◆ **Your instructions**
Scan the records beneath this line for the line holding "have hc : (0" and the line holding "[frameC]; push_cast; ring", then transcribe exactly those two and all lines between.

Stored items

____

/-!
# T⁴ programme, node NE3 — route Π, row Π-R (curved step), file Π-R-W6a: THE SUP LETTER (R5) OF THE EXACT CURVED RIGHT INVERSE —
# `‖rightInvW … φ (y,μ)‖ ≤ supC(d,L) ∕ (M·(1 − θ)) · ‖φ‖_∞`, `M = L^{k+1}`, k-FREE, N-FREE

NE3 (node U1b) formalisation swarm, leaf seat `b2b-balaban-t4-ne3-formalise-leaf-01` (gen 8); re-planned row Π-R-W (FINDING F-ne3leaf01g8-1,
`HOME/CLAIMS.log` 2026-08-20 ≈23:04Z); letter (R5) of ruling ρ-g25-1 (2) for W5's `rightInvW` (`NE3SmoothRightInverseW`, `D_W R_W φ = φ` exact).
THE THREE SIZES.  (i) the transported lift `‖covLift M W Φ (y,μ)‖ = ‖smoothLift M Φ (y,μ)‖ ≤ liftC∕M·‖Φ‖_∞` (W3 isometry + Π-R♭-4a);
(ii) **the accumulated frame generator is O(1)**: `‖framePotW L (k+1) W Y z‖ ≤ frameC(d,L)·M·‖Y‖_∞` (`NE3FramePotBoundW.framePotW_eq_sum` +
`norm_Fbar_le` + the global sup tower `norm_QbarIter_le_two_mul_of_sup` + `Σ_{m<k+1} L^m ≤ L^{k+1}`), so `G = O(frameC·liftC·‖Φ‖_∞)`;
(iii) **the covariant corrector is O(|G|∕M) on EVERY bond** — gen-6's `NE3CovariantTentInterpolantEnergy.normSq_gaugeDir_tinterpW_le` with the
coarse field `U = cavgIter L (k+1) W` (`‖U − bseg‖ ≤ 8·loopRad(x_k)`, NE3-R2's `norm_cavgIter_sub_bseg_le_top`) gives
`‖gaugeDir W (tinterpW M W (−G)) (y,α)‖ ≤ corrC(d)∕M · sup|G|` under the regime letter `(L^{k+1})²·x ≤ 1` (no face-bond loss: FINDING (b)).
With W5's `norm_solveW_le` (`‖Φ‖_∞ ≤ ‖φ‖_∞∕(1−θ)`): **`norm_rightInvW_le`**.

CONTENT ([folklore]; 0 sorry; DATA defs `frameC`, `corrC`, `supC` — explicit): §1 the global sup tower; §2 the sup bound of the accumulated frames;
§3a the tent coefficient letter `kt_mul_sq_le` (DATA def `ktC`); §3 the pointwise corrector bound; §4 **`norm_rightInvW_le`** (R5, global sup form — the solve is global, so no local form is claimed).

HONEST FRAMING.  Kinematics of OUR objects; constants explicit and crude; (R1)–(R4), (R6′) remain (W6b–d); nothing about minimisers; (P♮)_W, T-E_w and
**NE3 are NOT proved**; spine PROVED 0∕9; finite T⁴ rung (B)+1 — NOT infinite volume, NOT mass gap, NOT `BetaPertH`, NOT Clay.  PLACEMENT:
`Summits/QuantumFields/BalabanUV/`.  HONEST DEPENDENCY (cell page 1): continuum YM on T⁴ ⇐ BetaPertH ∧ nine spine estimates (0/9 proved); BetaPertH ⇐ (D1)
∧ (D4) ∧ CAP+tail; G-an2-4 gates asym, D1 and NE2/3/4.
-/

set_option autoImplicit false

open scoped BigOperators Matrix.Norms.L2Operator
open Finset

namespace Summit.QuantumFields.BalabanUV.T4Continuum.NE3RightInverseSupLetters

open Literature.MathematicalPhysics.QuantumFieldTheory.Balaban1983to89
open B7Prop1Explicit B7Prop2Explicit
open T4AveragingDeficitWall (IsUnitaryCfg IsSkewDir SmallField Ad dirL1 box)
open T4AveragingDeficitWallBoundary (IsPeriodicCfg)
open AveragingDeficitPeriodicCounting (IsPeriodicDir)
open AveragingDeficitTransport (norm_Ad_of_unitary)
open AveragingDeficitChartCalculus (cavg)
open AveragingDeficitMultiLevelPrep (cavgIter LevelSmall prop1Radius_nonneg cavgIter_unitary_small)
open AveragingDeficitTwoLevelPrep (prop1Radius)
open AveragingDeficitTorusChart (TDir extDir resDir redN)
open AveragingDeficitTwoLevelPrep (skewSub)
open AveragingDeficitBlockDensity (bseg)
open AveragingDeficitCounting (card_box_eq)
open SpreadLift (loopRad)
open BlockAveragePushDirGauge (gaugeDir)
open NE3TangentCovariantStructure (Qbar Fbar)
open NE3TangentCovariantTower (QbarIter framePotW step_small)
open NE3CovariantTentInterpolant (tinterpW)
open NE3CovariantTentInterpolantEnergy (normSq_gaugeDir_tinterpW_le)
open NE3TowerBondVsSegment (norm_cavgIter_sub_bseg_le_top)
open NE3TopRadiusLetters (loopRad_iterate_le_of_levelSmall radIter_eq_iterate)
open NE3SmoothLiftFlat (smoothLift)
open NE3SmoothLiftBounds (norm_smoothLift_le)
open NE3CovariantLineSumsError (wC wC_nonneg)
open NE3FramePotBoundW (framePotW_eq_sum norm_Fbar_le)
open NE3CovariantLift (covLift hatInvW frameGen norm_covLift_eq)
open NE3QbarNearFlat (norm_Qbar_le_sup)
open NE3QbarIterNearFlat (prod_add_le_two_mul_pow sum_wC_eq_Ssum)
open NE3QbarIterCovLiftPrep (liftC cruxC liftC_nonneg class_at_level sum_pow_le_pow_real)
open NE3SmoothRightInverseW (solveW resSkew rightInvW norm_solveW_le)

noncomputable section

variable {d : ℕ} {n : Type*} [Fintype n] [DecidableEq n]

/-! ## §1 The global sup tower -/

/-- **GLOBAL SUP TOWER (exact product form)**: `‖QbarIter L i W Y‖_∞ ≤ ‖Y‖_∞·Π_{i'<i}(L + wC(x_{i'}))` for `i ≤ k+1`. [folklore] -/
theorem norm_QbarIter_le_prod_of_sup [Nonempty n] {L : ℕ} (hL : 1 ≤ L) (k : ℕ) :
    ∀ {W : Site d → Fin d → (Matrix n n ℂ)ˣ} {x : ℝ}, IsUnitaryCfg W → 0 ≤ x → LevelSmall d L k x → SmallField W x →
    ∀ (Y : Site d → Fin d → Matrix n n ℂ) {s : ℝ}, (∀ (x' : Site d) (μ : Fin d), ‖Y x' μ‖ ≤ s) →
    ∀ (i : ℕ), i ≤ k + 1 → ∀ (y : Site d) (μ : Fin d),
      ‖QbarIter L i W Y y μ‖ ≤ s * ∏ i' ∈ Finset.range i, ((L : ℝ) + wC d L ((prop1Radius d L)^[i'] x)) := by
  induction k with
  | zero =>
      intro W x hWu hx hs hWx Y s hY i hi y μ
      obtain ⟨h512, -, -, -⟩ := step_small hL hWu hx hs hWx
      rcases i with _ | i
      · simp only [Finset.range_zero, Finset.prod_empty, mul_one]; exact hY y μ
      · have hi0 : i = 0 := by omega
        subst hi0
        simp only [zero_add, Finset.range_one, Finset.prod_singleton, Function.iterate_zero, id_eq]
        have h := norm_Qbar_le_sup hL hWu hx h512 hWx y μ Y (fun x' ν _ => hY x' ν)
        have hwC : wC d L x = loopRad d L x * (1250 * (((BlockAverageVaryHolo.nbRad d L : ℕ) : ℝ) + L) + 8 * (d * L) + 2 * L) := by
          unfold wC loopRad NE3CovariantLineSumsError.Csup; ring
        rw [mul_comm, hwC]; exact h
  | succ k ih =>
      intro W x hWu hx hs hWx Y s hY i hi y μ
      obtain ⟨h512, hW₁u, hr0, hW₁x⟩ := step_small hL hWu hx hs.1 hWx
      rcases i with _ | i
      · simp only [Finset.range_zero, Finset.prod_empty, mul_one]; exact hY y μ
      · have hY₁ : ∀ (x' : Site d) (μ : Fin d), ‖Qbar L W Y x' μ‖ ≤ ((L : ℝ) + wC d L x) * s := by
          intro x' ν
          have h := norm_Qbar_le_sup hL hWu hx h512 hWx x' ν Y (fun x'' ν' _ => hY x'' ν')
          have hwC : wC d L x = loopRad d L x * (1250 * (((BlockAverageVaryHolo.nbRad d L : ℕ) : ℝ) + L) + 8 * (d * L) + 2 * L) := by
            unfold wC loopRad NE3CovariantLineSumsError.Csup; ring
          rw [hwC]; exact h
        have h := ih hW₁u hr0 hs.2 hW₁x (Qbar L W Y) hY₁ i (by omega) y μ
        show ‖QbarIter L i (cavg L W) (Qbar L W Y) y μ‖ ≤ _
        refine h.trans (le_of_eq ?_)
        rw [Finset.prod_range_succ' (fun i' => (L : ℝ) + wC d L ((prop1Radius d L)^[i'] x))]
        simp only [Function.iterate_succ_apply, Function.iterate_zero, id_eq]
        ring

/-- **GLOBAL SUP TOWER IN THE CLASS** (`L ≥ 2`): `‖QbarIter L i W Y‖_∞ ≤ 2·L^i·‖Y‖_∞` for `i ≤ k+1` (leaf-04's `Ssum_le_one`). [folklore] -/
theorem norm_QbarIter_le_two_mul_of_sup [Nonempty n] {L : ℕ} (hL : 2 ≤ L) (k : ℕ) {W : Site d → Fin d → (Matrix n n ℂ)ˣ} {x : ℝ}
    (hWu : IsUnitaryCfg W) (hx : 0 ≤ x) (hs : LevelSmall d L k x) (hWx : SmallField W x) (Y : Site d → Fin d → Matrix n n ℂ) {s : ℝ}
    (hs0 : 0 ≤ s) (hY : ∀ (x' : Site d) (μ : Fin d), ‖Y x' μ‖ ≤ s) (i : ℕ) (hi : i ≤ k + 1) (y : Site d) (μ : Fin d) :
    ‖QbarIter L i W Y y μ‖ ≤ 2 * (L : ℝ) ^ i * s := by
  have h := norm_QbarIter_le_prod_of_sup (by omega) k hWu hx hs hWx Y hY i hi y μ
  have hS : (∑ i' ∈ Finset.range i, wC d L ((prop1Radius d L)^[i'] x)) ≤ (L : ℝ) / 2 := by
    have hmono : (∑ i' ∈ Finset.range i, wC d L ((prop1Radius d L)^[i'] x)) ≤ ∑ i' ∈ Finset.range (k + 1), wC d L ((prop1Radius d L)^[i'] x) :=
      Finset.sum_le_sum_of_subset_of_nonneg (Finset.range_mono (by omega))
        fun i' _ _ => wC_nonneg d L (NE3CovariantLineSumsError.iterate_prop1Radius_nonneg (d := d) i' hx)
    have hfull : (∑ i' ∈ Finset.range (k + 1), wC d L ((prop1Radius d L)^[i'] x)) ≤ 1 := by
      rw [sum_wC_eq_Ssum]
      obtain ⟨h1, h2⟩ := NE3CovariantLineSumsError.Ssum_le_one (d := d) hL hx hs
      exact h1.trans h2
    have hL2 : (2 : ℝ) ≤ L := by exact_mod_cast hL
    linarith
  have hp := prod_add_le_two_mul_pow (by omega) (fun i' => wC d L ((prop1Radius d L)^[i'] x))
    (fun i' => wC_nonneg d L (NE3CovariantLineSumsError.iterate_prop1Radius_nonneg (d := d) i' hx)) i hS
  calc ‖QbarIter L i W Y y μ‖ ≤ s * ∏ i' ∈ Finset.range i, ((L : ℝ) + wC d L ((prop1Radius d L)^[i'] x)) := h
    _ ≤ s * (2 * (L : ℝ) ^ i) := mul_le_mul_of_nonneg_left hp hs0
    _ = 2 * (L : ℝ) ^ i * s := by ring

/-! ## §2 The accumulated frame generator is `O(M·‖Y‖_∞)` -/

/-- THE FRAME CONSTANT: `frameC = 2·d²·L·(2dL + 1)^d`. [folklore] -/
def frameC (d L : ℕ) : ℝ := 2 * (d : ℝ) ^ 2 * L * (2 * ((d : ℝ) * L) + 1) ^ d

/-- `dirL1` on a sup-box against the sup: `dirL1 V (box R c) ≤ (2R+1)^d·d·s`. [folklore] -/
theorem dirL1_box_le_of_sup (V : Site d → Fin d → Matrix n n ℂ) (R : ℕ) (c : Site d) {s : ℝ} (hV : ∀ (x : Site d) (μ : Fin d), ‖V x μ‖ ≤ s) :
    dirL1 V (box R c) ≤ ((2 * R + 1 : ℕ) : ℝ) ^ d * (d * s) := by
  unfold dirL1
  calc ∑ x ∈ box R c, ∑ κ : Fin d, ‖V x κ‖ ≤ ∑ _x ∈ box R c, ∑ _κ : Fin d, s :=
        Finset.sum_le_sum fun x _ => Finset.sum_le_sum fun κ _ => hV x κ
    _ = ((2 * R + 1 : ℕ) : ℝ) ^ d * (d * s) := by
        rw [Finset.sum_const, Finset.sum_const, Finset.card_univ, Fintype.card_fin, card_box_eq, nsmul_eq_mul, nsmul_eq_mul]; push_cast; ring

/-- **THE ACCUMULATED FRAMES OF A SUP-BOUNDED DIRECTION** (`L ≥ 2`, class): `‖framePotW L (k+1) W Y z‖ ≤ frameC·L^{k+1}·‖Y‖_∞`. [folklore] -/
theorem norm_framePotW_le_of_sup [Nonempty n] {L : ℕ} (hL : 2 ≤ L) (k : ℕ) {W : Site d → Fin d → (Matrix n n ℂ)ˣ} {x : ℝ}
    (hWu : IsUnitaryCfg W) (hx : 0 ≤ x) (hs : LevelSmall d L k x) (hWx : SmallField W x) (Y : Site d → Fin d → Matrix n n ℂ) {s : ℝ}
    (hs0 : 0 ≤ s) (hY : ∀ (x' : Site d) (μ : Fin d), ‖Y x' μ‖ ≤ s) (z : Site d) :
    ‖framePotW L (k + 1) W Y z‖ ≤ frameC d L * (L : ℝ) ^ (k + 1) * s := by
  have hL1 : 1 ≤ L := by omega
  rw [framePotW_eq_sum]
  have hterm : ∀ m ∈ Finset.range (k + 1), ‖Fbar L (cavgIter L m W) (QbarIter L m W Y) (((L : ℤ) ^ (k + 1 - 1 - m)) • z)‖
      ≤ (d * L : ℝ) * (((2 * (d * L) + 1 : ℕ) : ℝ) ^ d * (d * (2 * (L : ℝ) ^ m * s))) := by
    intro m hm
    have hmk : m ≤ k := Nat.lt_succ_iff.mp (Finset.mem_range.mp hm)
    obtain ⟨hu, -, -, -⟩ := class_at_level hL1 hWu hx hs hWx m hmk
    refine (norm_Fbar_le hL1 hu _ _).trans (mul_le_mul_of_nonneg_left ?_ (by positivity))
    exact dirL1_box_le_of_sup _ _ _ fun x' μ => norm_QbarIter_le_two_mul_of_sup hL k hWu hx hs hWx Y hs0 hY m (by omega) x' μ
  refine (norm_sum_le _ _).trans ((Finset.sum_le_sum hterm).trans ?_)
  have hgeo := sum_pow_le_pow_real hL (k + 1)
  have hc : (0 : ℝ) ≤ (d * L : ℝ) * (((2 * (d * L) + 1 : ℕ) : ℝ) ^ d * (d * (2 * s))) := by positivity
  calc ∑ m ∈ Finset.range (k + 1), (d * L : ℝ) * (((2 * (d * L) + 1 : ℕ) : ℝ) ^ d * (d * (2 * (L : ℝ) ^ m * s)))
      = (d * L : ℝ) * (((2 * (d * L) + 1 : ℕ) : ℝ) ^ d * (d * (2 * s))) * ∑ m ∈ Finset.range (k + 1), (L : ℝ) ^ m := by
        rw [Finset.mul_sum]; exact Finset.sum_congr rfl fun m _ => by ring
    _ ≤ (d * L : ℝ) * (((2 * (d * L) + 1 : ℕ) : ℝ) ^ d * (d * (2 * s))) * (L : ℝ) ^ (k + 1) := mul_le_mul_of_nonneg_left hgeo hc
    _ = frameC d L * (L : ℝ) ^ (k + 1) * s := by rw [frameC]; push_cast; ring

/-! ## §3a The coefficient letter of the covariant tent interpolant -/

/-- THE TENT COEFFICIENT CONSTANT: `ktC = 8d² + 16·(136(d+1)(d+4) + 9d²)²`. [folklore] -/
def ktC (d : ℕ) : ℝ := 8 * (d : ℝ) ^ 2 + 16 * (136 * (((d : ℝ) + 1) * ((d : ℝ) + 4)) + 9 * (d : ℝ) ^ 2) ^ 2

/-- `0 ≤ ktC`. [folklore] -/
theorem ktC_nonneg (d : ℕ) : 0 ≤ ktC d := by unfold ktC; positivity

____

◆ **Output for this task**
  have hc : (0 : ℝ) ≤ (d * L : ℝ) * (((2 * (d * L) + 1 : ℕ) : ℝ) ^ d * (d * (2 * s))) := by positivity
  calc ∑ m ∈ Finset.range (k + 1), (d * L : ℝ) * (((2 * (d * L) + 1 : ℕ) : ℝ) ^ d * (d * (2 * (L : ℝ) ^ m * s)))
      = (d * L : ℝ) * (((2 * (d * L) + 1 : ℕ) : ℝ) ^ d * (d * (2 * s))) * ∑ m ∈ Finset.range (k + 1), (L : ℝ) ^ m := by
        rw [Finset.mul_sum]; exact Finset.sum_congr rfl fun m _ => by ring
    _ ≤ (d * L : ℝ) * (((2 * (d * L) + 1 : ℕ) : ℝ) ^ d * (d * (2 * s))) * (L : ℝ) ^ (k + 1) := mul_le_mul_of_nonneg_left hgeo hc
    _ = frameC d L * (L : ℝ) ^ (k + 1) * s := by rw [frameC]; push_cast; ring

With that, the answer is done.